Maximum number of datasets to return.
Number of datasets to skip for pagination.
{
"datasets" : [
{
"id" : "ds_7kx9m2" ,
"project_id" : "proj_abc123" ,
"name" : "warehouse-v3" ,
"format" : "coco" ,
"scene_count" : 5000 ,
"total_size_bytes" : 2147483648 ,
"uploaded_at" : "2026-03-06T12:05:00Z"
}
],
"total" : 1
}
Array of dataset objects.
Total number of datasets matching the query, regardless of limit and offset.
Get a Single Dataset
Retrieve full details for a specific dataset by ID.

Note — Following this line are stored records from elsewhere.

import Summits.QuantumFields.Balaban3D.Carriers.Series
import Summits.QuantumFields.Balaban3D.Proofs.Run3Cumulant
import Summits.QuantumFields.Balaban3D.Proofs.Run3Zterm
import Summits.QuantumFields.Balaban3D.Proofs.ScalesArithmetic
import Summits.QuantumFields.Balaban3D.Proofs.VacuumAndBooking

/-!
# `Balaban3D.Proofs.Run3StepCumulant` — LEAF-LEDGER rows C3 (`cumulant58`) and C4 (`cumulantLower`) INSTANTIATED at
# the lane's concrete step pieces `Carriers.seriesPieces B 𝔖 C k` (p1 `Carriers.Series`, SeriesData v1, rulings R-FL /
# R-324 / R-ACT): the DEFINED pieces `logFl := log ∫_{box} e^{𝒱} dμ^{(k)}` and `PprU := Σ_{retained} act` enter by
# `rfl`; what remains are the (α) END hypotheses of LEAF-LEDGER §F ((3.24) inputs (a)(b)(c), G3D-02, (25)-for-`act`),
# carrier counts and arithmetic; also B21 (`pprT_le_series`) and C13 (`ztermSucc_series`) at the same pieces

Lane «pub-balaban3d», seat p5 (WAVE 2 of R-FILE2: after `Carriers.Series` and `Proofs.Run3Cumulant` are in the tree).
One application of `Run3Cumulant.cumulant58_series_shape` / `cumulantLower_series_shape` each; no definition, no named
fact. [cite: Balaban1985UV3, (24) p.262 + (58)–(59) p.270; Balaban1982Higgs1, (3.24) p.616]
-/

open MeasureTheory
open scoped BigOperators Nat

namespace Summit.QuantumFields.Balaban3D.Proofs

open Literature.MathematicalPhysics.QuantumFieldTheory.Balaban1983to89
open Literature.MathematicalPhysics.QuantumFieldTheory.Balaban1983to89.B10SectAGathering (Cumulant58 CumulantLower)
open Literature.MathematicalPhysics.QuantumFieldTheory.Balaban1983to89.B1Sect3Statements (Eq324)
open Literature.MathematicalPhysics.QuantumFieldTheory.Balaban1983to89.B10Eq24Cumulant (chiMeasure truncExp)
open Literature.MathematicalPhysics.QuantumFieldTheory.Balaban1983to89.B12TreeDecay (kappa₀ K₀)
open Literature.MathematicalPhysics.QuantumFieldTheory.Balaban1983to89.TreeLengthTorus (tsys tcubeSys TPt)
open Literature.MathematicalPhysics.QuantumFieldTheory.Balaban1985CMP102.Setting (Scales)
open Literature.MathematicalPhysics.QuantumFieldTheory.Balaban1985CMP102.Binders (GraphTerms GraphRep23AsCited)
open Summit.QuantumFields.Balaban3D.Carriers
open Summit.QuantumFields.Balaban3D.Proofs.ScalesArithmetic (gk_pos gk_le_one largeLoc_le_normRem)
/-
Copyright (c) 2026 the pub-hodgecm-mathlib formalisation cell (harness21).  Prover seat hodgecm-mathlib-F0P3-p02 (g17) (S3-ram fold pen), 2026-09-02.
-/
import Literature.NumberTheory.Rogawski1990.LocalTransferAtOneTameRamifiedJoin
import HarnessLib

/-!
# The `v`-level-one rows at a tame-ramified non-split place, hypothesis-form (Rogawski 1990 §4.9, §8.1)

HONEST LABEL: HC_CM is proved only modulo the 2 remaining named inputs (hLiu418 24832, h413 24833) until rung 0 closes; this is Literature seeding for the
«S3-ram» road (tame-ramified twin of the S3-tree contract), cell `pub/hodgecm-mathlib`, crux H413; fold pen F0P3-p02 (g17), LEAD F0P3a-plan (g13) word T12-12 (q2) «EARLY LANDING IN
H-FORM = GO» (the KitA «hypothesis-form heads» pattern: the two organ statements still open on the HOME fold v7.11 — the μ-free type-(2) strata count laws
(Cnt2′) × 2 — enter as HYPOTHESES whose TYPES are the tree socket-head types byte-for-byte; the type-(1) junction is ★ p848670 and consumed; nothing printed is asserted, count-neutral).
HYPOTHESIS TEXTS (c2), normalised LEN ∕ SHA16: `hCe` = ★ p847515 `typeTwo_GSideNhds_even_ram_of_literals_of_counts`'s `hCnt` — 11868 ∕ 3431d2b84ac04f90;
`hCo` = ★ p847517 `typeTwo_GSideNhds_odd_ram_of_literals_of_counts`'s `hCnt` — 11662 ∕ 40d6a8783d371dd9.  At the rows∕join level `hCe`∕`hCo` are these texts VERBATIM; at the rows-theorem ∕ waypoint
level they are their ∀-CLOSURES over the strata binders `c₂ c' hc hc' c₁s c₁n hR4s hR4n yl hyl`, and at the contract level over `ϖ hϖ hσϖ A hA hframe g hg hgK hginv hg1` as well (the only typeable form where
those binders are not in scope; discharged by the ★ (Cnt2′) heads partially applied).

THIS MODULE (L): `levelOneRows_ram_of_counts` — for every `v`-level-one `Ad K′`-invariant piece: a pinned smooth test family, one coefficient vector and a neighbourhood of `1` carrying the three population rows; imports (J).

## References
* [Rogawski1990] J. D. Rogawski, *Automorphic Representations of Unitary Groups in Three Variables*, Ann. of Math. Stud. 123 (1990): §4.3 (4.3.1) p. 43; §4.9 Prop. 4.9.1 (a)(b)
  p. 55, Lemma 4.9.3 p. 56, pp. 54–56; §8.1 Prop. 8.1.1 p. 112, Prop. 8.1.2 p. 114.
* [LanglandsShelstad1990Descent] R. P. Langlands, D. Shelstad, *Descent for transfer factors*, The Grothendieck Festschrift II (1990): §2.1 (2.1.2).
* [LabesseLanglands1979] J.-P. Labesse, R. P. Langlands, *L-indistinguishability for SL(2)*, Canad. J. Math. 31 (1979): §2 Lemma 2.1.
-/

set_option autoImplicit false

noncomputable section

open NumberField IsDedekindDomain MeasureTheory Measure Topology Filter
open Literature.NumberTheory.Rogawski1990 Literature.NumberTheory.Automorphic Literature.NumberTheory.GaloisRepresentations
open Literature.NumberTheory.Automorphic.UnitaryGroup Literature.NumberTheory.Automorphic.IntegralReduction
open Literature.NumberTheory.GaloisRepresentations.IsNonarchimedeanLocalField Literature.NumberTheory.QuadraticForms
open Literature.AlgebraicGeometry.ShimuraVarieties (unitaryGroup)
open Literature.MeasureTheory.Group (descConj)
open scoped Matrix MatrixGroups Classical ValuativeRel

namespace Literature.NumberTheory.Rogawski1990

curl "https://api.lucitra.io/v1/datasets/ds_7kx9m2" \
-H "Authorization: Bearer luci_your_api_key"
resp = requests.get(
"https://api.lucitra.io/v1/datasets/ds_7kx9m2" ,
headers = { "Authorization" : "Bearer luci_your_api_key" },
)
dataset = resp.json()
{
"id" : "ds_7kx9m2" ,
"project_id" : "proj_abc123" ,
"name" : "warehouse-v3" ,
"gcs_path" : "gs://lucitra-datasets/proj_abc123/ds_7kx9m2/warehouse-v3.tar.gz" ,
"format" : "coco" ,
"scene_count" : 5000 ,
"total_size_bytes" : 2147483648 ,
"metadata" : {
"simulator" : "isaac-sim" ,
"version" : "4.5.0" ,
"scene_count" : 5000
},
"uploaded_at" : "2026-03-06T12:05:00Z"
}
Unique dataset identifier.
The project this dataset belongs to.
Human-readable dataset name.
Internal Google Cloud Storage path where the data is stored.
Annotation format: coco, kitti, nuscenes, or custom.
Number of scenes detected in the dataset after upload processing.
Total size of the uploaded file in bytes.
User-provided metadata from dataset creation.
ISO 8601 timestamp of when the upload completed.
Use the gcs_path value when configuring provenance tracking in the compliance engine. It uniquely identifies the stored artifact.